Data to use:
******************************
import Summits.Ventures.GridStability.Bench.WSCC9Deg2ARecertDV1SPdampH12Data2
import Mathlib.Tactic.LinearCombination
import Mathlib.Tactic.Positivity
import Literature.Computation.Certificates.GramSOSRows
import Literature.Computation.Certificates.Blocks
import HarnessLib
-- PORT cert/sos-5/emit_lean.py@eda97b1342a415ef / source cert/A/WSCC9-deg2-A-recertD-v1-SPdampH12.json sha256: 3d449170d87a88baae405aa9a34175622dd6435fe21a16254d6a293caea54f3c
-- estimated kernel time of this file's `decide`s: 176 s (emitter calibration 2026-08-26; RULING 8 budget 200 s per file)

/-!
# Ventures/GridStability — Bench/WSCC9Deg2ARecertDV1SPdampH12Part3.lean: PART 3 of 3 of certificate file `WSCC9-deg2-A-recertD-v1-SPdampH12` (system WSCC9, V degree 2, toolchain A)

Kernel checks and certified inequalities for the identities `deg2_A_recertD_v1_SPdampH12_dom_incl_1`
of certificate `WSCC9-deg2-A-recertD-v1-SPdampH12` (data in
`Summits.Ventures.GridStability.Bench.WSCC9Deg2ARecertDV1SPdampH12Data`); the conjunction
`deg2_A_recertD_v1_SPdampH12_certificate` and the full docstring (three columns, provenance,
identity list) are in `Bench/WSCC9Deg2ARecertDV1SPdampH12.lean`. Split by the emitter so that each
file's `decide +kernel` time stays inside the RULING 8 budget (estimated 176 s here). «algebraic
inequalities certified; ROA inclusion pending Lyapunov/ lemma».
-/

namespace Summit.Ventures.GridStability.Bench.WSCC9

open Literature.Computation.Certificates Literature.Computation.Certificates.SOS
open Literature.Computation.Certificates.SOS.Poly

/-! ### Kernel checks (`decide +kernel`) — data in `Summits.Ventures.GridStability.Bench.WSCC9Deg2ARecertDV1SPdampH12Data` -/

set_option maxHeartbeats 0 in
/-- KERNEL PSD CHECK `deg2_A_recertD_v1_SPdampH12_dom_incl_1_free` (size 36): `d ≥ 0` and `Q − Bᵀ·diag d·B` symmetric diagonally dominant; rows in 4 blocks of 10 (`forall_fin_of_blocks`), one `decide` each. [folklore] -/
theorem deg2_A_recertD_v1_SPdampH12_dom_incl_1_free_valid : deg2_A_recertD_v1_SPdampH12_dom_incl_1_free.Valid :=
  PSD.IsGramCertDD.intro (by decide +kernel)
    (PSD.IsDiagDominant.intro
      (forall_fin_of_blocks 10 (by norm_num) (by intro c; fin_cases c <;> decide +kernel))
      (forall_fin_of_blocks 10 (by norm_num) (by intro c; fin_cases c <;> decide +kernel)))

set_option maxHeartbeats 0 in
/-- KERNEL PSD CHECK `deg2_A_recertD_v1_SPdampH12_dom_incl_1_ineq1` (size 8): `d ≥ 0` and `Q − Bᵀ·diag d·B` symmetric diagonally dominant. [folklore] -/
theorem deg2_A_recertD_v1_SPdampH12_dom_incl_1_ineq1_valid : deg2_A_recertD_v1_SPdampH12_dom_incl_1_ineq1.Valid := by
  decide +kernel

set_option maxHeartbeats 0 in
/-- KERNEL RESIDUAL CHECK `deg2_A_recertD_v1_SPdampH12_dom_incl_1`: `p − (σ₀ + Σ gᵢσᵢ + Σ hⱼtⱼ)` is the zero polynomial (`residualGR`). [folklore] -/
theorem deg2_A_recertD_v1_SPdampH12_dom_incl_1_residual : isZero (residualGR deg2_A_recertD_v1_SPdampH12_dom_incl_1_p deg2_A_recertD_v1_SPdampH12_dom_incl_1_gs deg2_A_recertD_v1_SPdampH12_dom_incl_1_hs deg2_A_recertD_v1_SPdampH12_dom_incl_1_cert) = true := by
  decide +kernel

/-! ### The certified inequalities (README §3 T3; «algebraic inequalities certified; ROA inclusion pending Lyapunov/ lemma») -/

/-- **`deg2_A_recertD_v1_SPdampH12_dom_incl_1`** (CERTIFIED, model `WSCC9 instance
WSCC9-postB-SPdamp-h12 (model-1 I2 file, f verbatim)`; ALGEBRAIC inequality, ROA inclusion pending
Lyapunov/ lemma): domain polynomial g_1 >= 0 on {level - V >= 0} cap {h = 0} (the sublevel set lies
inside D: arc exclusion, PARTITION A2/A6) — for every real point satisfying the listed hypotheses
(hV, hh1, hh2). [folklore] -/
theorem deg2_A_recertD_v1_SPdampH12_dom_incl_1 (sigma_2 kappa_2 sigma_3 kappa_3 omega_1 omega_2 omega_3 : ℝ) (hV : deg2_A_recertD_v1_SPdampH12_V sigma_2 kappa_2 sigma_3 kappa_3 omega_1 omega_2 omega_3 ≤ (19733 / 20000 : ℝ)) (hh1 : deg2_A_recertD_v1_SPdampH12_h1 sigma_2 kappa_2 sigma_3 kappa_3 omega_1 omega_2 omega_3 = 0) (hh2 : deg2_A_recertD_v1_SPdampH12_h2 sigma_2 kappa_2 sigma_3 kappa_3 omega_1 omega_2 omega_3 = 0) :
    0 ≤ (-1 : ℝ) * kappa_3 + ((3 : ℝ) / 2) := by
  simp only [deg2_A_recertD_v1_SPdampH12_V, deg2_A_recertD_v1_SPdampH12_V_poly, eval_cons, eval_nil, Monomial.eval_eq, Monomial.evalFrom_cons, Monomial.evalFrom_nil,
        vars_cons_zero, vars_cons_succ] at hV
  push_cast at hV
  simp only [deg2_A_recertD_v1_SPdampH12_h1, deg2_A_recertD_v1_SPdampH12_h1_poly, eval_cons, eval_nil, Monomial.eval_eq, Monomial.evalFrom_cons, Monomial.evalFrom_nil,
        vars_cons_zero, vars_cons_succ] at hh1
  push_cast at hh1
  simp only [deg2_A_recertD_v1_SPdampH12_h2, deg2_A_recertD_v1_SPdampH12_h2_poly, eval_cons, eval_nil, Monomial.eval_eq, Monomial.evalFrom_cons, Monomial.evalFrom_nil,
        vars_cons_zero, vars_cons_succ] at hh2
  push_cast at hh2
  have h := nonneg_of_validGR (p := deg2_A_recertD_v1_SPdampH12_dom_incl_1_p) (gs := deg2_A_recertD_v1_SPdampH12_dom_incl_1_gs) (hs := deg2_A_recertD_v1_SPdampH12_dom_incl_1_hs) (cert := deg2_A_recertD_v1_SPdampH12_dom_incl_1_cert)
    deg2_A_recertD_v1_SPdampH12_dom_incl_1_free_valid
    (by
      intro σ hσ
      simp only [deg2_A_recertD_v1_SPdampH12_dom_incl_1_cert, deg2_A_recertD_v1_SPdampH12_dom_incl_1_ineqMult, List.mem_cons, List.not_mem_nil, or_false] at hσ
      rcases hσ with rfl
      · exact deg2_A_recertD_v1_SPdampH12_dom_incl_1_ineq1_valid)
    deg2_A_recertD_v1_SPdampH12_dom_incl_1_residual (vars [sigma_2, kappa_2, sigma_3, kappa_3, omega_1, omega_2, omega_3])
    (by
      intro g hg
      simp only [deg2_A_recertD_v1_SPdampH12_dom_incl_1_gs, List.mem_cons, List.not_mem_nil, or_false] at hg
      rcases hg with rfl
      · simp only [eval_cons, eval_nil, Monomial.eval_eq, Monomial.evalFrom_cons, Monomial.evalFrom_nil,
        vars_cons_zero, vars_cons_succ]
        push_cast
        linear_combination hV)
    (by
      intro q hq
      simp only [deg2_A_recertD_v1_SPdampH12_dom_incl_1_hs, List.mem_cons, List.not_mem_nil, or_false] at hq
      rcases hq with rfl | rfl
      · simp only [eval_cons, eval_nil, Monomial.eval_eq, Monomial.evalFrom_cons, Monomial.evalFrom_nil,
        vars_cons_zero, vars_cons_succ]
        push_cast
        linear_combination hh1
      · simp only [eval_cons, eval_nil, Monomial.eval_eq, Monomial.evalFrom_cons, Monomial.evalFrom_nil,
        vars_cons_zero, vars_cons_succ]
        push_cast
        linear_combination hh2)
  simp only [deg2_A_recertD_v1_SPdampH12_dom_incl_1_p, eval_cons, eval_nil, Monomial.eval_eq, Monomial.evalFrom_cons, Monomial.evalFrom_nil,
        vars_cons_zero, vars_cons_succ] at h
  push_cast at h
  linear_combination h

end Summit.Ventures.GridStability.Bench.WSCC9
******************************
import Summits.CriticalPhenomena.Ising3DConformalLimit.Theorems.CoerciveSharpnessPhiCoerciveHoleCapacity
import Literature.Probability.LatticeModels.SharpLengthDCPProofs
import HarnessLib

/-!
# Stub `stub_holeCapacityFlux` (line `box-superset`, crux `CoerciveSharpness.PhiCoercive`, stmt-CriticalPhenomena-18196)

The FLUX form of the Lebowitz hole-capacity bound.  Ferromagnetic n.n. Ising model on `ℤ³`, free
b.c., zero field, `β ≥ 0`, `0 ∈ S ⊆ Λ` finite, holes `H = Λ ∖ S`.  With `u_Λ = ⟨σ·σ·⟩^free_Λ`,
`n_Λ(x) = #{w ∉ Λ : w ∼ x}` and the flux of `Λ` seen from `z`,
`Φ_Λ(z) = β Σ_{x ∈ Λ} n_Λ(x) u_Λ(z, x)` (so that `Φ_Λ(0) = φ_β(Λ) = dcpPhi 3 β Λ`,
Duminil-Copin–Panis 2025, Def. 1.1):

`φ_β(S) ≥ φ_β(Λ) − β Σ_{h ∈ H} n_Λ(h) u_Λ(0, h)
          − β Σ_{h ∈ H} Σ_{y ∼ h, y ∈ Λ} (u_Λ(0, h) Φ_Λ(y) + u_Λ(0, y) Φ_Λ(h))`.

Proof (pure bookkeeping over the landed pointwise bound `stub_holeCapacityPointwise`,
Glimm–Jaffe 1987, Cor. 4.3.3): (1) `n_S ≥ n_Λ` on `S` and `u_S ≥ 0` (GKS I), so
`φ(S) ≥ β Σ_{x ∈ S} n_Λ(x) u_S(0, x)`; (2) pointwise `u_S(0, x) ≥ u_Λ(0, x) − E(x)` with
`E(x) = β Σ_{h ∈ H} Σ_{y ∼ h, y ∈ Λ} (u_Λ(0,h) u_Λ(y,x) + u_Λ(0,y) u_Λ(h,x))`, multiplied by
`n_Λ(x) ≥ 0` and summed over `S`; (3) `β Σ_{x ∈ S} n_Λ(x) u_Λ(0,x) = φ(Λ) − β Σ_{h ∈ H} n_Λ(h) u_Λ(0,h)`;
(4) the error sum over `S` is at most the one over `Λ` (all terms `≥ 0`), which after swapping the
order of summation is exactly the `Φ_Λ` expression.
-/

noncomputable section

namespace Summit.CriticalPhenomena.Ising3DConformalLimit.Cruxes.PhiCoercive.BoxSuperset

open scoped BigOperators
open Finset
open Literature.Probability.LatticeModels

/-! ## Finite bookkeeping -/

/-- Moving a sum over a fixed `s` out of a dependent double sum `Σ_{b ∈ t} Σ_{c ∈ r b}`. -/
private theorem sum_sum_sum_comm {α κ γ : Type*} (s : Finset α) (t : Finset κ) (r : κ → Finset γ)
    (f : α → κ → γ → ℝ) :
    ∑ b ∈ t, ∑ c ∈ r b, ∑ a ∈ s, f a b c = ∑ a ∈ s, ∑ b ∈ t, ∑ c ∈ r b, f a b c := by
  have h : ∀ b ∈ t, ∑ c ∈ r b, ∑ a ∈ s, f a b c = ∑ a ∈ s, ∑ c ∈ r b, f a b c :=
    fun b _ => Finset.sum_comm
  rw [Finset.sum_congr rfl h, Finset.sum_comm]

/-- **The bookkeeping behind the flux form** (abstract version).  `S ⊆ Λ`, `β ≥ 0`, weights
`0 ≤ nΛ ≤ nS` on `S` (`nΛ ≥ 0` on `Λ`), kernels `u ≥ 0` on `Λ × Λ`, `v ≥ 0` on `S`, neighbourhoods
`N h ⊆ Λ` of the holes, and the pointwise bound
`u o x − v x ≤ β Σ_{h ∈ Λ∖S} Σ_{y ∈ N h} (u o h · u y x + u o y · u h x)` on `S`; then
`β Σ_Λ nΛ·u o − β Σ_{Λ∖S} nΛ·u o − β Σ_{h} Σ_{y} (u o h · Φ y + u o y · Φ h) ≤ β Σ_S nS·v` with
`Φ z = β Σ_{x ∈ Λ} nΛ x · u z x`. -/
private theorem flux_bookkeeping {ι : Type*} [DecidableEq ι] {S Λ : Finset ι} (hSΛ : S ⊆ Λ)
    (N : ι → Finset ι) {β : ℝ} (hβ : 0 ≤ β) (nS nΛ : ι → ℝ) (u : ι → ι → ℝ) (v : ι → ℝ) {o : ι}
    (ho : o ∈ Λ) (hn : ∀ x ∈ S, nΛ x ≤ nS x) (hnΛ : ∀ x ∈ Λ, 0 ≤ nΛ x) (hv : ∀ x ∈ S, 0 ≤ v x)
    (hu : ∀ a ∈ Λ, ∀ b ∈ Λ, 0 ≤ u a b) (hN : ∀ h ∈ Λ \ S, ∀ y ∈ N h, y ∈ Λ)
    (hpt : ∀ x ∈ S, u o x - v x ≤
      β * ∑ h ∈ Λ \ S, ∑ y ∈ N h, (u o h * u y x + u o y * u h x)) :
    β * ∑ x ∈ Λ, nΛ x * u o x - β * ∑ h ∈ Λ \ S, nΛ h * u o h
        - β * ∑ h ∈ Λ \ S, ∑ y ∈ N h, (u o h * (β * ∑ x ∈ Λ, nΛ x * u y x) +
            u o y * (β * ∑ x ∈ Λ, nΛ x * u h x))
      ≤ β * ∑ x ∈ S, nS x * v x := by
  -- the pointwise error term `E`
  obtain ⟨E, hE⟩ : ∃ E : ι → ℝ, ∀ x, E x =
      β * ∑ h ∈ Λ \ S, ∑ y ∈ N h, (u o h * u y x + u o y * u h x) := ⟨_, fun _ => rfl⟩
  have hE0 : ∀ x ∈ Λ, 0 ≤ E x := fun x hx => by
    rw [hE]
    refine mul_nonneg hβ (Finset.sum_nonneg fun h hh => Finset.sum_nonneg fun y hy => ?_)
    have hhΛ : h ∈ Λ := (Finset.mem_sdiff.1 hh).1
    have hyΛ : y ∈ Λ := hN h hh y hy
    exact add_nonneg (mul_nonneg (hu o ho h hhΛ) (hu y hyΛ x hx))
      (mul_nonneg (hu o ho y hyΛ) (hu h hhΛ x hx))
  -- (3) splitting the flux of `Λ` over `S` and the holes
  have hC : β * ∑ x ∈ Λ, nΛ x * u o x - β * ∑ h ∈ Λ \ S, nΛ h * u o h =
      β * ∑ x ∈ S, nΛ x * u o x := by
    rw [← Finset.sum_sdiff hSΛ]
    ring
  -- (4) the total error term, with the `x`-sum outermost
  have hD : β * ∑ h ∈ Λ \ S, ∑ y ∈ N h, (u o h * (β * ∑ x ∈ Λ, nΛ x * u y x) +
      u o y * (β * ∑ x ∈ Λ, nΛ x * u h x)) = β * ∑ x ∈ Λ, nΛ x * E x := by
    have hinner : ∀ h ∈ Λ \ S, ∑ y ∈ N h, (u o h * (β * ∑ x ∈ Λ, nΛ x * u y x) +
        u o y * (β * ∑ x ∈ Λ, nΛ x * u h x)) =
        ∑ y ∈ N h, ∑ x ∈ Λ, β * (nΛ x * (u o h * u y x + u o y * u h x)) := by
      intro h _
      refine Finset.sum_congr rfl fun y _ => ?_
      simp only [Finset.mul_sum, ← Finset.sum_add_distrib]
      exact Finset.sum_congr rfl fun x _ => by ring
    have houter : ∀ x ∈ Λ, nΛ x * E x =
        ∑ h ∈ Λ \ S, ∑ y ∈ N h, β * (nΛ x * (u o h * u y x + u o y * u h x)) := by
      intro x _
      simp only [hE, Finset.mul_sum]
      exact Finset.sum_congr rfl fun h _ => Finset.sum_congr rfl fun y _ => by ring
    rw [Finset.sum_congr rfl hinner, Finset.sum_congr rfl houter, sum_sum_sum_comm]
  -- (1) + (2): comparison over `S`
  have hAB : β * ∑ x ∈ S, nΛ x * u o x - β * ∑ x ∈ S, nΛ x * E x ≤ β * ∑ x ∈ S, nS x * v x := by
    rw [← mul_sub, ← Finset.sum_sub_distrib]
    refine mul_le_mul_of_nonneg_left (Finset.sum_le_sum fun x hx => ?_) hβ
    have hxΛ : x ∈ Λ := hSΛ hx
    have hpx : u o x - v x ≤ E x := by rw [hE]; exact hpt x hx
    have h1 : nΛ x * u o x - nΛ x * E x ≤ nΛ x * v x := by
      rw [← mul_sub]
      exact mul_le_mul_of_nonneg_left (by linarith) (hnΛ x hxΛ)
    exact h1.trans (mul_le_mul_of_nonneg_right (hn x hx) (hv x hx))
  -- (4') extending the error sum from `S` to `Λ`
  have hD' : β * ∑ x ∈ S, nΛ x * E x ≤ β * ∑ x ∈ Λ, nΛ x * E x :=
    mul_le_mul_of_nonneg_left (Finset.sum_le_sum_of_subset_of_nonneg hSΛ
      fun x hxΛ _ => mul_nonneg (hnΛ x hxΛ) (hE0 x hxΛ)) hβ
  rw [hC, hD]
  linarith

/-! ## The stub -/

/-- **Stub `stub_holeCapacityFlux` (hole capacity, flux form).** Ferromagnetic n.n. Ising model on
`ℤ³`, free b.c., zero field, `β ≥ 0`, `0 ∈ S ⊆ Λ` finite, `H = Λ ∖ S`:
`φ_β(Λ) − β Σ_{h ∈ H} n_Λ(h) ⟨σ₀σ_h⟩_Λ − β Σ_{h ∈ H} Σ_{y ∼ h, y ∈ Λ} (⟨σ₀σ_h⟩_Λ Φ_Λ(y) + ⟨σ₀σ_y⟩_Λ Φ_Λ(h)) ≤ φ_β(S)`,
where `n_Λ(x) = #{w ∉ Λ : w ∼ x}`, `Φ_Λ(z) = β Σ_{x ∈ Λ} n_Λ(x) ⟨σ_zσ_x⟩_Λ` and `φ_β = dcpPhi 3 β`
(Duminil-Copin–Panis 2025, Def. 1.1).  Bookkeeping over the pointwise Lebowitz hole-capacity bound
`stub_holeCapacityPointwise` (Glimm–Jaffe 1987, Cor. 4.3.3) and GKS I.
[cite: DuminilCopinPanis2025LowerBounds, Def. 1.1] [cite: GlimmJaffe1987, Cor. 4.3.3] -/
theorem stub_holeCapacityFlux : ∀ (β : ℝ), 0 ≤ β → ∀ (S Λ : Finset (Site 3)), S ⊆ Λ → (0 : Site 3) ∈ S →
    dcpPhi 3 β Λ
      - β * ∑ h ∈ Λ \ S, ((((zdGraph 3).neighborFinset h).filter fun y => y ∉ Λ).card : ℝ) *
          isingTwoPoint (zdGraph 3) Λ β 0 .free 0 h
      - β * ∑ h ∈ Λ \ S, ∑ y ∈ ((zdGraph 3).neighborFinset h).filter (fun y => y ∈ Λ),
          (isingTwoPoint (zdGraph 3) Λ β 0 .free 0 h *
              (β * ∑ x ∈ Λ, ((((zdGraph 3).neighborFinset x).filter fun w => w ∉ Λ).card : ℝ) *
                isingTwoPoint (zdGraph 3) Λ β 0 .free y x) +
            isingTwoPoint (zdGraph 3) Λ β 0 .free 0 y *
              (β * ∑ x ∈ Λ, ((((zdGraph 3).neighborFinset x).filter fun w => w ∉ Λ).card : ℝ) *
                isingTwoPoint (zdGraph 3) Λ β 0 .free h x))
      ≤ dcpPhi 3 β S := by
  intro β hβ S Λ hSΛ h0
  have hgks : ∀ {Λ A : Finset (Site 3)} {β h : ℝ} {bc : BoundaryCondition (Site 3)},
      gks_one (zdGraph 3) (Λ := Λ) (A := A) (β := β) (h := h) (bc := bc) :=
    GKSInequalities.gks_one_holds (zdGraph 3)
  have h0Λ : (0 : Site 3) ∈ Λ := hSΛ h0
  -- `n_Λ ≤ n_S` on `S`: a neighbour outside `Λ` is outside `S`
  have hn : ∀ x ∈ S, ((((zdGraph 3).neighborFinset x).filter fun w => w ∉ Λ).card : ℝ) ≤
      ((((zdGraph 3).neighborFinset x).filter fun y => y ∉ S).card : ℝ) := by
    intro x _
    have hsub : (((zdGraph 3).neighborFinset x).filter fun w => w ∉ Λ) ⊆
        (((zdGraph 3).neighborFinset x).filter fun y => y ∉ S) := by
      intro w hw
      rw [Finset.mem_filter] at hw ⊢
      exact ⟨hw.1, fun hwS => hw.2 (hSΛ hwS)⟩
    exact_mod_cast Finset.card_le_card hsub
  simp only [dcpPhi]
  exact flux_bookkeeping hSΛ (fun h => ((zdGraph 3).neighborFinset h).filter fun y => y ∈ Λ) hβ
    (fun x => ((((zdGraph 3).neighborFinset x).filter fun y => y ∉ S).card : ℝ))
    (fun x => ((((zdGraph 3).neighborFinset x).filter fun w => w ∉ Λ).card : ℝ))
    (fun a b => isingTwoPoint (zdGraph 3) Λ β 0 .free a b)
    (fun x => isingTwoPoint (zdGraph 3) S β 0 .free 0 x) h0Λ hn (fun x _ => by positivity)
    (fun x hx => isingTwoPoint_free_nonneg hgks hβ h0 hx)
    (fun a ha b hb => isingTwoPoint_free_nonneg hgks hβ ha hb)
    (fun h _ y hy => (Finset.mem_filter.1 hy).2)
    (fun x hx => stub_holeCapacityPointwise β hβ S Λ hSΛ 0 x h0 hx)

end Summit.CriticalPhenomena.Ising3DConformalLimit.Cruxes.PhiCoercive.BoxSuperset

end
******************************
What you have to do: Your answer should be a single number: the count of lines in the records that contain "field".

Solved exercise: 2